[Opening Entries provided section]

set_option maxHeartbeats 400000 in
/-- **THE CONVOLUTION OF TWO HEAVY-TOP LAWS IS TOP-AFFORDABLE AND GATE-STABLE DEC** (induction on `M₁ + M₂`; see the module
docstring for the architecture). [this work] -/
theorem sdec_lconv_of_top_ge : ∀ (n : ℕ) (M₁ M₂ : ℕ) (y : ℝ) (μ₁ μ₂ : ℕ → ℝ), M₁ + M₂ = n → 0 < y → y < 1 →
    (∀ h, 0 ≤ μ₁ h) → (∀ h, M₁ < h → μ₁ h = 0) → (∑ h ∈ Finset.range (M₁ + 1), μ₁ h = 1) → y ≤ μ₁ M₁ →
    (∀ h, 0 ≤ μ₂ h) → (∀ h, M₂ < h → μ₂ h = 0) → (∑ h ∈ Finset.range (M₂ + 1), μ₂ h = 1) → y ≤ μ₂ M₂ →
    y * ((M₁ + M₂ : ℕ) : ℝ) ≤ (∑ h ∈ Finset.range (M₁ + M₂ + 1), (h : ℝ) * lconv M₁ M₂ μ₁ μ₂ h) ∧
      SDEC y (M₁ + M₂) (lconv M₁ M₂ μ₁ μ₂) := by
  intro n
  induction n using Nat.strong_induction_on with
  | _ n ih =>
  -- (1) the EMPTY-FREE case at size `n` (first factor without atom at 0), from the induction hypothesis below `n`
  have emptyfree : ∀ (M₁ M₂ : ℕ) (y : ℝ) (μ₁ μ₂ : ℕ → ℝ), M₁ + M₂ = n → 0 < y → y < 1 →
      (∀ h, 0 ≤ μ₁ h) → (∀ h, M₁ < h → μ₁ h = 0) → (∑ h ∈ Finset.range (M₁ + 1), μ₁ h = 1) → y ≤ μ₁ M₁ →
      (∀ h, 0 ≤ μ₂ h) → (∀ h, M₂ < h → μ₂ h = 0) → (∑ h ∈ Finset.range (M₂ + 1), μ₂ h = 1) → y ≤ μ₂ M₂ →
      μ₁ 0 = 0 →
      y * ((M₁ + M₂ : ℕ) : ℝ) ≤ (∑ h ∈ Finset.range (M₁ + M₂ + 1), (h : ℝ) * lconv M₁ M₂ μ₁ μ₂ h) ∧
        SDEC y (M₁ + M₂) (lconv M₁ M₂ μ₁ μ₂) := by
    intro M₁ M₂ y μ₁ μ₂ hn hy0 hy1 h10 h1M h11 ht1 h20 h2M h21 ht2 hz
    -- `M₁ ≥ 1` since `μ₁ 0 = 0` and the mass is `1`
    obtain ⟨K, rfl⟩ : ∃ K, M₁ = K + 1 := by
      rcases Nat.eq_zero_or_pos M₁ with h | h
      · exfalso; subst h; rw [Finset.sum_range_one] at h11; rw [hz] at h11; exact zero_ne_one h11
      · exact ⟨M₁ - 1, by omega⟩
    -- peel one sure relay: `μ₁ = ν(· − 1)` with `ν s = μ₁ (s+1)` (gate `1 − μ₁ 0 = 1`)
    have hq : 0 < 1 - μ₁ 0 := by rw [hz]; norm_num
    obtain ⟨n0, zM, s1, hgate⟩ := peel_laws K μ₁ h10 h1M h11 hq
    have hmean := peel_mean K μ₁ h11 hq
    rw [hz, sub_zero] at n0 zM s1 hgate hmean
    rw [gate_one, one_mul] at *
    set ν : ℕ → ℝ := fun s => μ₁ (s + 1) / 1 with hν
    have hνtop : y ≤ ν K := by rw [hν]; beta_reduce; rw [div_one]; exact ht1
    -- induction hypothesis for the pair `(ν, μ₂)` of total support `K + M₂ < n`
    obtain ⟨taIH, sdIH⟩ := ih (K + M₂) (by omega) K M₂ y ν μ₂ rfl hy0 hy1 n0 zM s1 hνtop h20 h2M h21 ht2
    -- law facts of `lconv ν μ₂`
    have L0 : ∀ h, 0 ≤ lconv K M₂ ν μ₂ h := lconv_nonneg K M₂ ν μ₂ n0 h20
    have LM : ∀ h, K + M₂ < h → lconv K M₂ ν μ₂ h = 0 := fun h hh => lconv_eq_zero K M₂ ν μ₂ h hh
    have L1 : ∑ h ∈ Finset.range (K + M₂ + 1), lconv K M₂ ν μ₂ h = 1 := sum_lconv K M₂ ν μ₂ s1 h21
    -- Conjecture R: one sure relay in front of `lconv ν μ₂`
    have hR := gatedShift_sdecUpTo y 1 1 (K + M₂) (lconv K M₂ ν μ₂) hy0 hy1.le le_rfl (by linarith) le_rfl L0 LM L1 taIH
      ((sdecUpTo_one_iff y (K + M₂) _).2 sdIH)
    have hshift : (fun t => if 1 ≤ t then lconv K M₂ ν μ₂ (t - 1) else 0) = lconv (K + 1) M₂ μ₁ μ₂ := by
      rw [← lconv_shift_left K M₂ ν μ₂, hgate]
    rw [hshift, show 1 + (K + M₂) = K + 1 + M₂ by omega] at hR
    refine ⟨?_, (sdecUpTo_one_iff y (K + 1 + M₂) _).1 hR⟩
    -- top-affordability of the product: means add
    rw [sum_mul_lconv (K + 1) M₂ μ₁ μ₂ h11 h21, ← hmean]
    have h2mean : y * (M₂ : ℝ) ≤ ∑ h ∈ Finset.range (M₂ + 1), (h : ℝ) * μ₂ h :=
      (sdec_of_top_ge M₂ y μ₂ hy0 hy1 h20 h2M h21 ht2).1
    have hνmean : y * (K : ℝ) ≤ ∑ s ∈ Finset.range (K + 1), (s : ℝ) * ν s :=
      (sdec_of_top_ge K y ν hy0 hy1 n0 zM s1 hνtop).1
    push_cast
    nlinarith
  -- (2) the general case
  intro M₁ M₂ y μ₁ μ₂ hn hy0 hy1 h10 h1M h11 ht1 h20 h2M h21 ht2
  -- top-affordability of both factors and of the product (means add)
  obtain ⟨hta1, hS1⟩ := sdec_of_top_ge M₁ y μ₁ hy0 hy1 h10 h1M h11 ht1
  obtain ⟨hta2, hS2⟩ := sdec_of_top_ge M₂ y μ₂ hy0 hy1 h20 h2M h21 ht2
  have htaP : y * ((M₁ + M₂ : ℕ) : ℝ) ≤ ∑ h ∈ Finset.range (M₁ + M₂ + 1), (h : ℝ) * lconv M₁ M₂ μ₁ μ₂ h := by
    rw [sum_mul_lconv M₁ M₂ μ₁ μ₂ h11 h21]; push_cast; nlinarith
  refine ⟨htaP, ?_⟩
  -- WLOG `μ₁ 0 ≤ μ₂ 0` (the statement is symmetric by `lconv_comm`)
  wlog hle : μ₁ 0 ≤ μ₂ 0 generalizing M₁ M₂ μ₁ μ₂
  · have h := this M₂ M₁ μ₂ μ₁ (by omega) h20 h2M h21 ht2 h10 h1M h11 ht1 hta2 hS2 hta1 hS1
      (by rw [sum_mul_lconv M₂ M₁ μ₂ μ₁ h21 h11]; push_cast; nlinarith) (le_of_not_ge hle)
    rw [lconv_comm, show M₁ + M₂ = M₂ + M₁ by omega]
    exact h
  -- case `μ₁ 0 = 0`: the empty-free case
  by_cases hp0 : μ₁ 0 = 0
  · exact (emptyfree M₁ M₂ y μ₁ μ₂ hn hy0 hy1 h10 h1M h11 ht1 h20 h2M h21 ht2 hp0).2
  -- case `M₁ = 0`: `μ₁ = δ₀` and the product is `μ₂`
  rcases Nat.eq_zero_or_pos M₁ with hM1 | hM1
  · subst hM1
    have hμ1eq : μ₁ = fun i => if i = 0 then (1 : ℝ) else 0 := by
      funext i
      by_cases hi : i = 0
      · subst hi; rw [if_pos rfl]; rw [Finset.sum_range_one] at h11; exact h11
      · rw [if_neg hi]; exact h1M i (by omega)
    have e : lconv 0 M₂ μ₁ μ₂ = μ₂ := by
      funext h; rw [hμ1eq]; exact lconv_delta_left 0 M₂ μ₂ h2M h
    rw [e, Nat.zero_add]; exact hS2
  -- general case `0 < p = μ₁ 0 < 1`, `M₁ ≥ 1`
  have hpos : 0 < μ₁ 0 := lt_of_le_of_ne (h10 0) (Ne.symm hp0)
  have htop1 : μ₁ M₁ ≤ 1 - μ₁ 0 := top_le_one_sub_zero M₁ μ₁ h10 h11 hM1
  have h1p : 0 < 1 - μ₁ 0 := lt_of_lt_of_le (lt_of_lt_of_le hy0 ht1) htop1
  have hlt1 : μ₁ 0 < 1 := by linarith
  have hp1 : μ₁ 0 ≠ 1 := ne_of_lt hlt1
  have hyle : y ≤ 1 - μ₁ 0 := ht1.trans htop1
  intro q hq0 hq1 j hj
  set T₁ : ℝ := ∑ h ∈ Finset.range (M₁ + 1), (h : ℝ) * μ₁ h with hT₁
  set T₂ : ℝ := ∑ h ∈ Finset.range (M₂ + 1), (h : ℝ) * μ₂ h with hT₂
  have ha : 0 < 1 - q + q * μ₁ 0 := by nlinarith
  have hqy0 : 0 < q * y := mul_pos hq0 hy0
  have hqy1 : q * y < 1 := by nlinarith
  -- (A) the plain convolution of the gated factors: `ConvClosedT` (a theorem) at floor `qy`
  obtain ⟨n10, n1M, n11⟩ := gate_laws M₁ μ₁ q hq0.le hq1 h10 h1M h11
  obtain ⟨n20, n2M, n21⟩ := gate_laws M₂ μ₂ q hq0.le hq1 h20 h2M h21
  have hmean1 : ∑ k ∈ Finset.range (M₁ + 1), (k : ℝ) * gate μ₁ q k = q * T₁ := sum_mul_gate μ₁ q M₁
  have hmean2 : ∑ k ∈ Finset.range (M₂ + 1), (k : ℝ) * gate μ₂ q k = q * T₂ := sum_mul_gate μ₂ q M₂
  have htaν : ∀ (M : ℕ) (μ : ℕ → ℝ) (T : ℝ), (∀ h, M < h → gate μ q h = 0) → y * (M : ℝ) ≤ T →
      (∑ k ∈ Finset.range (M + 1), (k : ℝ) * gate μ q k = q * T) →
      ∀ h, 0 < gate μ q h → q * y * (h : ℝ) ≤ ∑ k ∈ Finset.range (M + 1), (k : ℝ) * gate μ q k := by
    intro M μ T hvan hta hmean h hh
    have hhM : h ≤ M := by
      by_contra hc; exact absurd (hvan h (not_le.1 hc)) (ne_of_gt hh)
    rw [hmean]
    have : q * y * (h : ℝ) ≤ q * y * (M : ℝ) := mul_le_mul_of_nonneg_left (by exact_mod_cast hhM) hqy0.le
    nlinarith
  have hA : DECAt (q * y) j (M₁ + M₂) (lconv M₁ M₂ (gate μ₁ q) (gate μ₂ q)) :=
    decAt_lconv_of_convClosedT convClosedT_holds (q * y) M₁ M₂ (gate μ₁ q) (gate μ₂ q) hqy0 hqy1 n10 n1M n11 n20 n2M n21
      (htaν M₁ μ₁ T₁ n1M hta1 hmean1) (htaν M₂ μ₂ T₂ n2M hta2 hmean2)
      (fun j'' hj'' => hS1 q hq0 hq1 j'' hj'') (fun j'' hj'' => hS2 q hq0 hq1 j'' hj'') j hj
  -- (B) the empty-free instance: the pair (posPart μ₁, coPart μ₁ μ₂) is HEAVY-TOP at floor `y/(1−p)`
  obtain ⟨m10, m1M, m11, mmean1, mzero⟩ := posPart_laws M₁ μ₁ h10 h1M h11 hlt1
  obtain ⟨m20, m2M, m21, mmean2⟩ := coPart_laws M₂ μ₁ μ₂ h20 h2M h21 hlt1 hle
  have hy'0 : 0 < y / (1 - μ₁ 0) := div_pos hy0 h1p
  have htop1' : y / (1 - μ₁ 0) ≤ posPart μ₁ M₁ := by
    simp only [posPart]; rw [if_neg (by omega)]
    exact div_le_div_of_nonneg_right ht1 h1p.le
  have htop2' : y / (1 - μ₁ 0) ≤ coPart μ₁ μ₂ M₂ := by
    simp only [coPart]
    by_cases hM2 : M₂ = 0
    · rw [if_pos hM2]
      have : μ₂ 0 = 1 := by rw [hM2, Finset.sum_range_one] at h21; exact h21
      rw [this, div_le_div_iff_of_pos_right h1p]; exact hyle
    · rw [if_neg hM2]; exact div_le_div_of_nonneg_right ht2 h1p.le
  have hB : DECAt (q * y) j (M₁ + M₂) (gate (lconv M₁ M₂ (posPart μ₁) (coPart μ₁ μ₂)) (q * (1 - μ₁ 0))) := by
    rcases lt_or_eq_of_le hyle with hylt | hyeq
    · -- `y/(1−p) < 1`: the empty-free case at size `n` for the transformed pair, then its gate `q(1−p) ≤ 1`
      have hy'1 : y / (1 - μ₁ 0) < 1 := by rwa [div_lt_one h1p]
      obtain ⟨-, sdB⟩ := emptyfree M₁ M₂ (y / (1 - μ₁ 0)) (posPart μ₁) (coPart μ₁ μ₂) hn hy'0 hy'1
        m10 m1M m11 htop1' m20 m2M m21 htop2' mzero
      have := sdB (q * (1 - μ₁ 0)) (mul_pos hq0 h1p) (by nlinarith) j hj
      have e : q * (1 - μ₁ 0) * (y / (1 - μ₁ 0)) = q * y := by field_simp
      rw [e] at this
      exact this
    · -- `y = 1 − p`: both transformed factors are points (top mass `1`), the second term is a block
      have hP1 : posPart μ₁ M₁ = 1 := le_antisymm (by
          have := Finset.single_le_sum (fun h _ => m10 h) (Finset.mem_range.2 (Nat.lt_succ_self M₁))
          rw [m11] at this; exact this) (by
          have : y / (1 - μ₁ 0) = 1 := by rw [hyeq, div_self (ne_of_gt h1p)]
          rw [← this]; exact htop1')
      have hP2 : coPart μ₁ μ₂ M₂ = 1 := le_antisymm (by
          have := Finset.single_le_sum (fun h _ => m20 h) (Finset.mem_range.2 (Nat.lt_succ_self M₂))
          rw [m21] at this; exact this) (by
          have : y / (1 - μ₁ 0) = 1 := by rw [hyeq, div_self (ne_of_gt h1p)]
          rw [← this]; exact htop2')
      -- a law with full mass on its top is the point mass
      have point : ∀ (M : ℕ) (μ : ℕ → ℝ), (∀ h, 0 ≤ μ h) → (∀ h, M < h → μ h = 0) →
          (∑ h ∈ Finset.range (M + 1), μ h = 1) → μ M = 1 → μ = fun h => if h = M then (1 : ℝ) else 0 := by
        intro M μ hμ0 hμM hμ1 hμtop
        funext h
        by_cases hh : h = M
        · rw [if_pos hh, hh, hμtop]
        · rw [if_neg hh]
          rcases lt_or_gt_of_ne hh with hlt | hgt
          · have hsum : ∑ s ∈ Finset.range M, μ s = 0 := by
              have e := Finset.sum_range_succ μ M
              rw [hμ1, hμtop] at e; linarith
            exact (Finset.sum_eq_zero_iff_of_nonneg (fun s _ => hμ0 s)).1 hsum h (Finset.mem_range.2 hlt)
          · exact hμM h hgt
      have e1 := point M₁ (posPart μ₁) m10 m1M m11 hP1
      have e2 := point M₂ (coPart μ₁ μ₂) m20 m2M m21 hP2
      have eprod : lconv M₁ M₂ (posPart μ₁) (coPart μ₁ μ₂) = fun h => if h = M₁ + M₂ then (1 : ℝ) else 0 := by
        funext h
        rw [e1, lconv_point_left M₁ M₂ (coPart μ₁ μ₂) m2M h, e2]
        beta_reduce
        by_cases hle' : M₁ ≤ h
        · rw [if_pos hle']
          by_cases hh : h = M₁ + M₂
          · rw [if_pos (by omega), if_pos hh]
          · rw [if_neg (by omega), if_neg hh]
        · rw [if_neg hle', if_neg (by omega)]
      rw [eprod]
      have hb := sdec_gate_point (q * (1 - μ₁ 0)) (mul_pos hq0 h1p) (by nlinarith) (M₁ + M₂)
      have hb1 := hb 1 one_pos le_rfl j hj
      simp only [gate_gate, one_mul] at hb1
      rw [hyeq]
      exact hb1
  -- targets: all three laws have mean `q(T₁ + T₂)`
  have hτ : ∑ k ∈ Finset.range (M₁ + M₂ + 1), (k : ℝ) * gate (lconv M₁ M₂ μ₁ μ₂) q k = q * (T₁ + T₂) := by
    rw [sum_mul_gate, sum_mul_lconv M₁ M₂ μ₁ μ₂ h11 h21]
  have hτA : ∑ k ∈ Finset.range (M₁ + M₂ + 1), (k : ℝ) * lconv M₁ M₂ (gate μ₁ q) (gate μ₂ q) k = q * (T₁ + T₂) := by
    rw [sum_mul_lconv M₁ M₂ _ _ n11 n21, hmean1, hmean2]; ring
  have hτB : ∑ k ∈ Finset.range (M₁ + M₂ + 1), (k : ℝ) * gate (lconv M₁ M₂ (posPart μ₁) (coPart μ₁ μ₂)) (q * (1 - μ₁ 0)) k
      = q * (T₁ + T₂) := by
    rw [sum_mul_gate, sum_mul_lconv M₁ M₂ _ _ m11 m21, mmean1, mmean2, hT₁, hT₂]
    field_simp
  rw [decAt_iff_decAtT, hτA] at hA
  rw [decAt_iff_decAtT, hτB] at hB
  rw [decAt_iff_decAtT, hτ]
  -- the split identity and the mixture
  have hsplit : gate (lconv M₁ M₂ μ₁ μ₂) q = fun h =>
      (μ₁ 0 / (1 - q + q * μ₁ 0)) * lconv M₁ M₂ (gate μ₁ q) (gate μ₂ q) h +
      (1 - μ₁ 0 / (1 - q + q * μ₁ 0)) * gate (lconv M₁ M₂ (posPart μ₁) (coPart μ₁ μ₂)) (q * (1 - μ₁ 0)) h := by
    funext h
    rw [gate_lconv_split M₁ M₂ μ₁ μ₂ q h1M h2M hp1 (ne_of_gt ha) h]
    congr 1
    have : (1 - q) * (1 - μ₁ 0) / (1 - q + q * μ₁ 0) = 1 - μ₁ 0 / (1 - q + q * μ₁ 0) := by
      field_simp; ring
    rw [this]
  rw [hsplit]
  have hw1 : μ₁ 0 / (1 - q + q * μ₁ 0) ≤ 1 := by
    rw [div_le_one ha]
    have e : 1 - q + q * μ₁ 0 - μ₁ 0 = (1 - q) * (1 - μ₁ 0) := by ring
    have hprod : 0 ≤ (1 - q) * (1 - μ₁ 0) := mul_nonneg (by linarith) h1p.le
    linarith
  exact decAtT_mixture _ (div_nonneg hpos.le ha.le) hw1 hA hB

[Closing Entries provided section]

- Exercise prompt:
Would you please repeat exactly the lines above, starting at the line with "have htaν : ∀" and stopping at the line with "μ q k := by", both included?

- Result:
  have htaν : ∀ (M : ℕ) (μ : ℕ → ℝ) (T : ℝ), (∀ h, M < h → gate μ q h = 0) → y * (M : ℝ) ≤ T →
      (∑ k ∈ Finset.range (M + 1), (k : ℝ) * gate μ q k = q * T) →
      ∀ h, 0 < gate μ q h → q * y * (h : ℝ) ≤ ∑ k ∈ Finset.range (M + 1), (k : ℝ) * gate μ q k := by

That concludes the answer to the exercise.